import Mathlib.NumberTheory.ZetaValues
import Mathlib.NumberTheory.LSeries.DirichletContinuation
import Mathlib.NumberTheory.LSeries.Nonvanishing
import Mathlib.NumberTheory.DirichletCharacter.GaussSum
import Mathlib.NumberTheory.LegendreSymbol.AddCharacter
import Mathlib.Analysis.SpecialFunctions.Complex.CircleAddChar
import Literature.NumberTheory.LFunctions.GeneralizedBernoulliNumbers
import HarnessLib

/-!
# Dirichlet `L`-values at positive integers of the right parity:
# `L(k, ψ) = -(2πi)^k B_{k,ψ̄} / (2 · k! · N^{k-1} · W(ψ̄))`, and `W(ψ) W(ψ̄) = ψ(-1) N`

Topic `Literature/NumberTheory/LFunctions`; namespace `Literature.NumberTheory.LFunctions`.
THEOREMS ONLY (no definition, no named fact).

For a PRIMITIVE Dirichlet character `ψ` modulo `N ≥ 1` with Gauss sum
`W(ψ) = ∑_{a mod N} ψ(a) e^{2πia/N}` (Mathlib `gaussSum ψ ZMod.stdAddChar`):

* `isPrimitive_inv` — `ψ̄ = ψ⁻¹` is primitive (Mathlib `conductor_inv`);
* `sum_inv_apply_mul_cexp` — **Gauss inversion** `∑_a ψ̄(a) e^{2πina/N} = ψ(n) W(ψ̄)` for every
  `n ∈ ℤ` (Mathlib `gaussSum_mulShift_of_isPrimitive`);
* `gaussSum_mul_gaussSum_inv` — **`W(ψ) W(ψ̄) = ψ(-1) N`** (so `W(ψ) ≠ 0`,
  `gaussSum_ne_zero`): `W(ψ)W(ψ̄) = ∑_b e^{2πib/N} ψ̄(b) W(ψ) = ∑_a ψ(a) ∑_b e^{2πib(a+1)/N}` and
  orthogonality of the additive characters (Mathlib `AddChar.sum_mulShift`,
  `ZMod.isPrimitive_stdAddChar`).  (Mathlib's `gaussSum_mul_gaussSum_eq_card` is the finite-FIELD
  case only; here `N` is any modulus.)  Apostol, Thm. 8.11 / Thm. 8.15 (c): `|G(1,χ)|² = k` for
  primitive `χ`, with the same proof.
* `two_mul_gaussSum_mul_LFunction_eq` — for `ψ(-1) = (-1)^k` and `k ≥ 2`:
  **`2 W(ψ̄) L(k, ψ) = -((2πi)^k / k!) · B_{k,ψ̄} / N^{k-1}`**, with `B_{k,ψ̄}` the generalized
  Bernoulli number of `GeneralizedBernoulliNumbers` (`B_{k,χ} = N^{k-1} ∑_c χ(c) B_k(c/N)`).
  Proof: Mathlib's Fourier expansion of the Bernoulli polynomials
  `∑_{n ≥ 1} (e^{2πinx} + (-1)^k e^{-2πinx})/n^k = -(2πi)^k B_k(x)/k!` on `[0, 1]`
  (`hasSum_one_div_nat_pow_mul_fourier`) at `x = a/N`, summed against `ψ̄(a)`, and Gauss
  inversion.  For `ψ = 𝟙` modulo `1` this is Euler's `ζ(k) = -(2πi)^k B_k/(2 · k!)`.
  Hence `LFunction_eq_bernoulli` — `L(k, ψ) = -(2πi)^k B_{k,ψ̄}/(2 · k! · N^{k-1} · W(ψ̄))` — and
  `generalizedBernoulli_inv_ne_zero` — `B_{k,ψ̄} ≠ 0` (from `L(k, ψ) ≠ 0`).
  Sources: Apostol, Thm. 12.19 (the Fourier expansion `B_n(x) = -n!/(2πi)^n ∑_{k ≠ 0} e^{2πikx}/k^n`
  on `[0,1]`, `n ≥ 2`) and Thm. 8.15 (b) (separability `G(n, χ̄) = χ(n) G(1, χ̄)` for primitive
  `χ`); cf. Washington, Thm. 4.2 (`L(1-n,χ) = -B_{n,χ}/n`) with the functional equation.
* `eisenstein_normalising_const` — `2 ((-2πi)^k/(k-1)!) W(ψ)/(N^k L(k,ψ)) = -4k/B_{k,ψ̄}`.

The last identity is the constant of the Eisenstein series with nebentypus
(`EisensteinSeriesNebentypusQExpansion`:
`E_k^{ψ̄} = 2 + (2 C_k W(ψ)/(N^k L(k,ψ))) ∑ σ_{k-1}^{ψ̄}(n) qⁿ`), i.e.
`E_k^{ψ̄} = -(4k/B_{k,ψ̄}) · (-B_{k,ψ̄}/2k + ∑ σ_{k-1}^{ψ̄}(n) qⁿ)` — Billerey–Menares (7.1.3).

## References

* T. M. Apostol, *Introduction to Analytic Number Theory*, UTM, Springer (1976), Thm. 8.11,
  Thm. 8.15, Thm. 12.19. [Apostol1976]
* L. C. Washington, *Introduction to Cyclotomic Fields*, 2nd ed., GTM 83 (1997), Thm. 4.2.
  [Washington1997]
* F. Diamond, J. Shurman, *A First Course in Modular Forms*, GTM 228 (2005), §4.7.
  [DiamondShurman2005]
* N. Billerey, R. Menares, *Strong modularity of reducible Galois representations*, Trans. AMS 370
  (2018), §1.1 (`W(φ)`), §1.3 ((7.1.13)). [BillereyMenares2018]
-/

noncomputable section

open Finset Complex

namespace Literature.NumberTheory.LFunctions

variable {N : ℕ} [NeZero N] (ψ : DirichletCharacter ℂ N)

/-! ### Primitivity of `ψ̄` and Gauss inversion -/

omit [NeZero N] in
/-- The inverse of a primitive character is primitive (same conductor). [folklore] -/
theorem isPrimitive_inv (hψ : ψ.IsPrimitive) : ψ⁻¹.IsPrimitive := by
  rw [DirichletCharacter.isPrimitive_def, DirichletCharacter.conductor_inv]
  exact hψ

/-- **Gauss inversion**: for a primitive `ψ` and every `n ∈ ℤ`,
`∑_{a mod N} ψ̄(a) e^{2πi n ã/N} = ψ(n) W(ψ̄)`, `W(ψ̄) = gaussSum ψ⁻¹ stdAddChar` (separability of
the Gauss sums of a primitive character). [cite: Apostol1976, Thm. 8.15 (b)] -/
theorem sum_inv_apply_mul_cexp (hψ : ψ.IsPrimitive) (n : ℤ) :
    ∑ a : ZMod N, ψ⁻¹ a * cexp (2 * Real.pi * I * n * a.val / N) =
      ψ n * gaussSum ψ⁻¹ (ZMod.stdAddChar (N := N)) := by
  have h := gaussSum_mulShift_of_isPrimitive (ZMod.stdAddChar (N := N)) (isPrimitive_inv ψ hψ)
    (n : ZMod N)
  rw [inv_inv] at h
  rw [← h, gaussSum]
  refine Finset.sum_congr rfl fun a _ ↦ ?_
  congr 1
  rw [AddChar.mulShift_apply]
  have ha : ((n : ZMod N)) * a = (((n * (a.val : ℤ) : ℤ)) : ZMod N) := by
    push_cast
    simp
  rw [ha, ZMod.stdAddChar_coe]
  congr 1
  push_cast
  ring

/-! ### `W(ψ) W(ψ̄) = ψ(-1) N` -/

/-- Orthogonality: `∑_{b mod N} e^{2πi b m/N} = N` if `m = 0` and `0` otherwise.
[folklore] -/
theorem sum_stdAddChar_mul (m : ZMod N) :
    ∑ b : ZMod N, ZMod.stdAddChar (b * m) = if m = 0 then (N : ℂ) else 0 := by
  classical
  rw [AddChar.sum_mulShift m (ZMod.isPrimitive_stdAddChar N), ZMod.card, Nat.cast_ite, Nat.cast_zero]

/-- **`W(ψ) W(ψ̄) = ψ(-1) N` for a primitive character modulo `N`** (any `N ≥ 1`; Mathlib's
`gaussSum_mul_gaussSum_eq_card` covers prime `N`; Apostol's `|G(1,χ)|² = k`, Thm. 8.11 /
8.15 (c), with `W(ψ̄) = ψ(-1) conj W(ψ)`). [cite: Apostol1976, Thm. 8.11 and Thm. 8.15 (c)] -/
theorem gaussSum_mul_gaussSum_inv (hψ : ψ.IsPrimitive) :
    gaussSum ψ (ZMod.stdAddChar (N := N)) * gaussSum ψ⁻¹ (ZMod.stdAddChar (N := N)) =
      ψ (-1) * N := by
  classical
  calc gaussSum ψ (ZMod.stdAddChar (N := N)) * gaussSum ψ⁻¹ (ZMod.stdAddChar (N := N))
      = ∑ b : ZMod N, ZMod.stdAddChar b * (ψ⁻¹ b * gaussSum ψ (ZMod.stdAddChar (N := N))) := by
        rw [mul_comm, gaussSum, Finset.sum_mul]
        refine Finset.sum_congr rfl fun b _ ↦ ?_
        ring
    _ = ∑ b : ZMod N, ZMod.stdAddChar b *
          ∑ a : ZMod N, ψ a * ZMod.stdAddChar (b * a) := by
        refine Finset.sum_congr rfl fun b _ ↦ ?_
        rw [← gaussSum_mulShift_of_isPrimitive _ hψ b, gaussSum]
        simp only [AddChar.mulShift_apply]
    _ = ∑ a : ZMod N, ψ a * ∑ b : ZMod N, ZMod.stdAddChar (b * (a + 1)) := by
        simp only [Finset.mul_sum]
        rw [Finset.sum_comm]
        refine Finset.sum_congr rfl fun a _ ↦ Finset.sum_congr rfl fun b _ ↦ ?_
        rw [mul_add, mul_one, AddChar.map_add_eq_mul]
        ring
    _ = ψ (-1) * N := by
        simp_rw [sum_stdAddChar_mul, add_eq_zero_iff_eq_neg, mul_ite, mul_zero]
        rw [Finset.sum_ite_eq' Finset.univ (-1 : ZMod N)]
        simp

/-- The Gauss sum of a primitive character is non-zero. [folklore] -/
theorem gaussSum_ne_zero (hψ : ψ.IsPrimitive) :
    gaussSum ψ (ZMod.stdAddChar (N := N)) ≠ 0 := by
  intro h
  have := gaussSum_mul_gaussSum_inv ψ hψ
  rw [h, zero_mul] at this
  have hN : (N : ℂ) ≠ 0 := by exact_mod_cast NeZero.ne N
  have h1 : ψ (-1) ≠ 0 := by
    have hu : IsUnit (-1 : ZMod N) := isUnit_one.neg
    exact (hu.map ψ).ne_zero
  exact mul_ne_zero h1 hN this.symm

/-! ### `L(k, ψ)` in terms of `B_{k,ψ̄}` -/

omit [NeZero N] in
/-- The real Bernoulli function of Mathlib's `ZetaValues`, cast to `ℂ`, is the Bernoulli
polynomial evaluated in `ℂ`. [folklore] -/
theorem ofReal_bernoulliFun (k : ℕ) (x : ℝ) :
    ((bernoulliFun k x : ℝ) : ℂ) = ((Polynomial.bernoulli k).map (algebraMap ℚ ℂ)).eval (x : ℂ) := by
  have h1 : ((bernoulliFun k x : ℝ) : ℂ) =
      Complex.ofRealHom ((Polynomial.bernoulli k).eval₂ (algebraMap ℚ ℝ) x) := by
    rw [bernoulliFun, Polynomial.eval_map]
    rfl
  rw [h1, Polynomial.hom_eval₂, Polynomial.eval_map]
  congr 1

/-- **`2 W(ψ̄) L(k, ψ) = -((2πi)^k/k!) B_{k,ψ̄} / N^{k-1}`** for a primitive `ψ` modulo `N` with
`ψ(-1) = (-1)^k`, `k ≥ 2` (Fourier expansion of the Bernoulli polynomials on `[0,1]`, Mathlib
`hasSum_one_div_nat_pow_mul_fourier` = Apostol Thm. 12.19, at the points `a/N`, summed against
`ψ̄(a)`, and Gauss inversion `sum_inv_apply_mul_cexp` = Apostol Thm. 8.15 (b)).
[cite: Apostol1976, Thm. 12.19 with Thm. 8.15 (b)] -/
theorem two_mul_gaussSum_mul_LFunction_eq (hψ : ψ.IsPrimitive) {k : ℕ} (hk : 2 ≤ k)
    (hpar : ψ (-1) = (-1) ^ k) :
    2 * gaussSum ψ⁻¹ (ZMod.stdAddChar (N := N)) * ψ.LFunction k =
      -(2 * Real.pi * I) ^ k / k.factorial * generalizedBernoulli k ψ⁻¹ / (N : ℂ) ^ (k - 1) := by
  set W : ℂ := gaussSum ψ⁻¹ (ZMod.stdAddChar (N := N)) with hW
  have hN : (N : ℂ) ≠ 0 := by exact_mod_cast NeZero.ne N
  -- the Fourier–Bernoulli identity at `x = ã/N`, weighted by `ψ̄(a)` and summed over `a`
  have hx : ∀ a : ZMod N, ((a.val : ℝ) / N) ∈ Set.Icc (0 : ℝ) 1 := fun a ↦
    ⟨by positivity, div_le_one_of_le₀ (by exact_mod_cast a.val_lt.le) (by positivity)⟩
  have hF := hasSum_sum fun (a : ZMod N) (_ : a ∈ Finset.univ) ↦
    (hasSum_one_div_nat_pow_mul_fourier hk (hx a)).mul_left (ψ⁻¹ a)
  -- the `n`-th term is `2 W ψ(n) / n^k`
  have hterm : ∀ n : ℕ, ∑ a ∈ (Finset.univ : Finset (ZMod N)), ψ⁻¹ a *
      (1 / (n : ℂ) ^ k * (fourier n (((a.val : ℝ) / N : ℝ) : UnitAddCircle) +
        (-1 : ℂ) ^ k * fourier (-n) (((a.val : ℝ) / N : ℝ) : UnitAddCircle))) =
      2 * W * (ψ n / (n : ℂ) ^ k) := by
    intro n
    have h1 : ∀ a : ZMod N, fourier n (((a.val : ℝ) / N : ℝ) : UnitAddCircle) =
        cexp (2 * Real.pi * I * (n : ℤ) * a.val / N) := fun a ↦ by
      rw [fourier_coe_apply]
      congr 1
      push_cast
      ring
    have h2 : ∀ a : ZMod N, fourier (-n) (((a.val : ℝ) / N : ℝ) : UnitAddCircle) =
        cexp (2 * Real.pi * I * (-n : ℤ) * a.val / N) := fun a ↦ by
      rw [fourier_coe_apply]
      congr 1
      push_cast
      ring
    simp_rw [h1, h2]
    calc ∑ a : ZMod N, ψ⁻¹ a * (1 / (n : ℂ) ^ k * (cexp (2 * Real.pi * I * (n : ℤ) * a.val / N) +
          (-1 : ℂ) ^ k * cexp (2 * Real.pi * I * (-n : ℤ) * a.val / N)))
        = 1 / (n : ℂ) ^ k * ((∑ a : ZMod N, ψ⁻¹ a * cexp (2 * Real.pi * I * (n : ℤ) * a.val / N)) +
          (-1 : ℂ) ^ k * ∑ a : ZMod N, ψ⁻¹ a * cexp (2 * Real.pi * I * (-n : ℤ) * a.val / N)) := by
          simp only [mul_add, Finset.mul_sum, ← Finset.sum_add_distrib]
          refine Finset.sum_congr rfl fun a _ ↦ ?_
          ring
      _ = 1 / (n : ℂ) ^ k * (ψ n * W + (-1 : ℂ) ^ k * (ψ (-n : ℤ) * W)) := by
          rw [sum_inv_apply_mul_cexp ψ hψ, sum_inv_apply_mul_cexp ψ hψ]
          push_cast
          rfl
      _ = 2 * W * (ψ n / (n : ℂ) ^ k) := by
          have : ψ ((-n : ℤ) : ZMod N) = (-1) ^ k * ψ n := by
            rw [Int.cast_neg, Int.cast_natCast, ← neg_one_mul, map_mul, hpar]
          rw [this]
          have h11 : ((-1 : ℂ) ^ k) * (-1 : ℂ) ^ k = 1 := by
            rw [← pow_add, ← two_mul, pow_mul, neg_one_sq, one_pow]
          linear_combination (ψ ↑n * W / (n : ℂ) ^ k) * h11
  simp_rw [hterm] at hF
  -- the `L`-series
  have hre : 1 < ((k : ℂ)).re := by simp; omega
  have hL : HasSum (fun n : ℕ ↦ ψ n / (n : ℂ) ^ k) (ψ.LFunction k) := by
    rw [DirichletCharacter.LFunction_eq_LSeries ψ hre]
    refine ((DirichletCharacter.LSeriesSummable_of_one_lt_re ψ hre).hasSum).congr_fun ?_
    intro n
    rcases eq_or_ne n 0 with rfl | hn
    · simp [zero_pow (show k ≠ 0 by omega)]
    · rw [LSeries.term_of_ne_zero hn, Complex.cpow_natCast]
  have h := hF.unique (hL.mul_left (2 * W))
  -- the right-hand side
  rw [← h, generalizedBernoulli_eq_sum]
  simp_rw [algebraMap_genBernoulliCoeff (show 1 ≤ k by omega), ofReal_bernoulliFun]
  push_cast
  rw [Finset.mul_sum, Finset.sum_div]
  refine Finset.sum_congr rfl fun a _ ↦ ?_
  have hNk : (N : ℂ) ^ (k - 1) ≠ 0 := pow_ne_zero _ hN
  field_simp

/-- `L(k, ψ) ≠ 0` for an integer `k ≥ 2`. [folklore] -/
theorem LFunction_natCast_ne_zero {k : ℕ} (hk : 2 ≤ k) : ψ.LFunction k ≠ 0 :=
  DirichletCharacter.LFunction_ne_zero_of_one_le_re ψ
    (Or.inr (by exact_mod_cast (show k ≠ 1 by omega))) (by simp; omega)

/-- **`B_{k,ψ̄} ≠ 0`** for a primitive `ψ` with `ψ(-1) = (-1)^k`, `k ≥ 2` (from `L(k, ψ) ≠ 0` and
`W(ψ̄) ≠ 0`). [cite: Apostol1976, Thm. 12.19 with Thm. 8.15] -/
theorem generalizedBernoulli_inv_ne_zero (hψ : ψ.IsPrimitive) {k : ℕ} (hk : 2 ≤ k)
    (hpar : ψ (-1) = (-1) ^ k) : generalizedBernoulli k ψ⁻¹ ≠ 0 := by
  intro hB
  have h := two_mul_gaussSum_mul_LFunction_eq ψ hψ hk hpar
  rw [hB, mul_zero, zero_div] at h
  exact mul_ne_zero (mul_ne_zero two_ne_zero (gaussSum_ne_zero ψ⁻¹ (isPrimitive_inv ψ hψ)))
    (LFunction_natCast_ne_zero ψ hk) h

/-- **`L(k, ψ) = -(2πi)^k B_{k,ψ̄} / (2 · k! · N^{k-1} · W(ψ̄))`** (primitive `ψ`,
`ψ(-1) = (-1)^k`, `k ≥ 2`). [cite: Apostol1976, Thm. 12.19 with Thm. 8.15] -/
theorem LFunction_eq_bernoulli (hψ : ψ.IsPrimitive) {k : ℕ} (hk : 2 ≤ k)
    (hpar : ψ (-1) = (-1) ^ k) :
    ψ.LFunction k = -(2 * Real.pi * I) ^ k * generalizedBernoulli k ψ⁻¹ /
      (2 * k.factorial * (N : ℂ) ^ (k - 1) * gaussSum ψ⁻¹ (ZMod.stdAddChar (N := N))) := by
  have h := two_mul_gaussSum_mul_LFunction_eq ψ hψ hk hpar
  have hW := gaussSum_ne_zero ψ⁻¹ (isPrimitive_inv ψ hψ)
  have hN : (N : ℂ) ^ (k - 1) ≠ 0 := pow_ne_zero _ (by exact_mod_cast NeZero.ne N)
  have hf : (k.factorial : ℂ) ≠ 0 := by exact_mod_cast Nat.factorial_ne_zero k
  rw [eq_div_iff (by simp [hW, hN, hf])]
  have h2 : 2 * gaussSum ψ⁻¹ (ZMod.stdAddChar (N := N)) * ψ.LFunction k *
      ((k.factorial : ℂ) * (N : ℂ) ^ (k - 1)) =
      -(2 * Real.pi * I) ^ k * generalizedBernoulli k ψ⁻¹ := by
    rw [h]
    field_simp
  linear_combination h2

/-- **The Eisenstein normalising constant**: for a primitive `ψ` with `ψ(-1) = (-1)^k`, `k ≥ 2`,
`2 · ((-2πi)^k/(k-1)!) · W(ψ) / (N^k L(k, ψ)) = -4k / B_{k,ψ̄}` — the ratio between
`E_k^{ψ̄} = ∑_u ψ(u) E_{k,(0,u)} = 2 + (2 C_k W(ψ)/(N^k L(k,ψ))) ∑ σ_{k-1}^{ψ̄}(n) qⁿ` and the
normalised `E_k^{𝟙,ψ̄} = -B_{k,ψ̄}/2k + ∑ σ_{k-1}^{𝟙,ψ̄}(n) qⁿ` of Billerey–Menares (7.1.3)/(7.1.13)
(uses `W(ψ)W(ψ̄) = ψ(-1) N`). [cite: BillereyMenares2018, §1.3 (7.1.13)] -/
theorem eisenstein_normalising_const (hψ : ψ.IsPrimitive) {k : ℕ} (hk : 2 ≤ k)
    (hpar : ψ (-1) = (-1) ^ k) :
    2 * (((N : ℂ) ^ k)⁻¹ * ((-2 * Real.pi * I) ^ k / (k - 1).factorial) *
        gaussSum ψ (ZMod.stdAddChar (N := N))) / ψ.LFunction k =
      -(4 * k) / generalizedBernoulli k ψ⁻¹ := by
  have hWW := gaussSum_mul_gaussSum_inv ψ hψ
  rw [hpar] at hWW
  have hB := generalizedBernoulli_inv_ne_zero ψ hψ hk hpar
  have hW := gaussSum_ne_zero ψ⁻¹ (isPrimitive_inv ψ hψ)
  have hL0 := LFunction_natCast_ne_zero ψ hk
  have hN : (N : ℂ) ≠ 0 := by exact_mod_cast NeZero.ne N
  have hk0 : (k : ℂ) ≠ 0 := by exact_mod_cast (show k ≠ 0 by omega)
  have hf : ((k - 1).factorial : ℂ) ≠ 0 := by exact_mod_cast Nat.factorial_ne_zero (k - 1)
  have hfact : (k.factorial : ℂ) = k * ((k - 1).factorial : ℂ) := by
    exact_mod_cast (Nat.mul_factorial_pred (show k ≠ 0 by omega)).symm
  have hπ : (2 * Real.pi * I : ℂ) ^ k ≠ 0 :=
    pow_ne_zero _ (mul_ne_zero (mul_ne_zero two_ne_zero (by exact_mod_cast Real.pi_ne_zero))
      I_ne_zero)
  have hneg : (-2 * Real.pi * I : ℂ) ^ k = (-1) ^ k * (2 * Real.pi * I) ^ k := by
    rw [← mul_pow]
    ring
  have h11 : ((-1 : ℂ) ^ k) * (-1 : ℂ) ^ k = 1 := by
    rw [← pow_add, ← two_mul, pow_mul, neg_one_sq, one_pow]
  have hX : (-2 * Real.pi * I : ℂ) ^ k ≠ 0 := by
    rw [hneg]
    exact mul_ne_zero (pow_ne_zero _ (by norm_num)) hπ
  have hCW : (-2 * Real.pi * I : ℂ) ^ k * gaussSum ψ (ZMod.stdAddChar (N := N)) *
      gaussSum ψ⁻¹ (ZMod.stdAddChar (N := N)) = (2 * Real.pi * I) ^ k * N := by
    rw [hneg, mul_assoc, hWW]
    linear_combination ((2 * Real.pi * I : ℂ) ^ k * N) * h11
  have hWeq : gaussSum ψ (ZMod.stdAddChar (N := N)) =
      (2 * Real.pi * I) ^ k * N / ((-2 * Real.pi * I) ^ k * gaussSum ψ⁻¹ (ZMod.stdAddChar (N := N))) := by
    rw [eq_div_iff (mul_ne_zero hX hW)]
    linear_combination hCW
  have hNk : (N : ℂ) ^ k = N * (N : ℂ) ^ (k - 1) := by
    conv_lhs => rw [show k = (k - 1) + 1 by omega, pow_succ']
  rw [div_eq_div_iff hL0 hB, hWeq, LFunction_eq_bernoulli ψ hψ hk hpar, hfact, hNk]
  field_simp
  ring

end Literature.NumberTheory.LFunctions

+--

- YOUR GOAL -
All of the lines above that carry the string "right" need to be found and copied.

- RESPONSE -
# Dirichlet `L`-values at positive integers of the right parity:
  -- the right-hand side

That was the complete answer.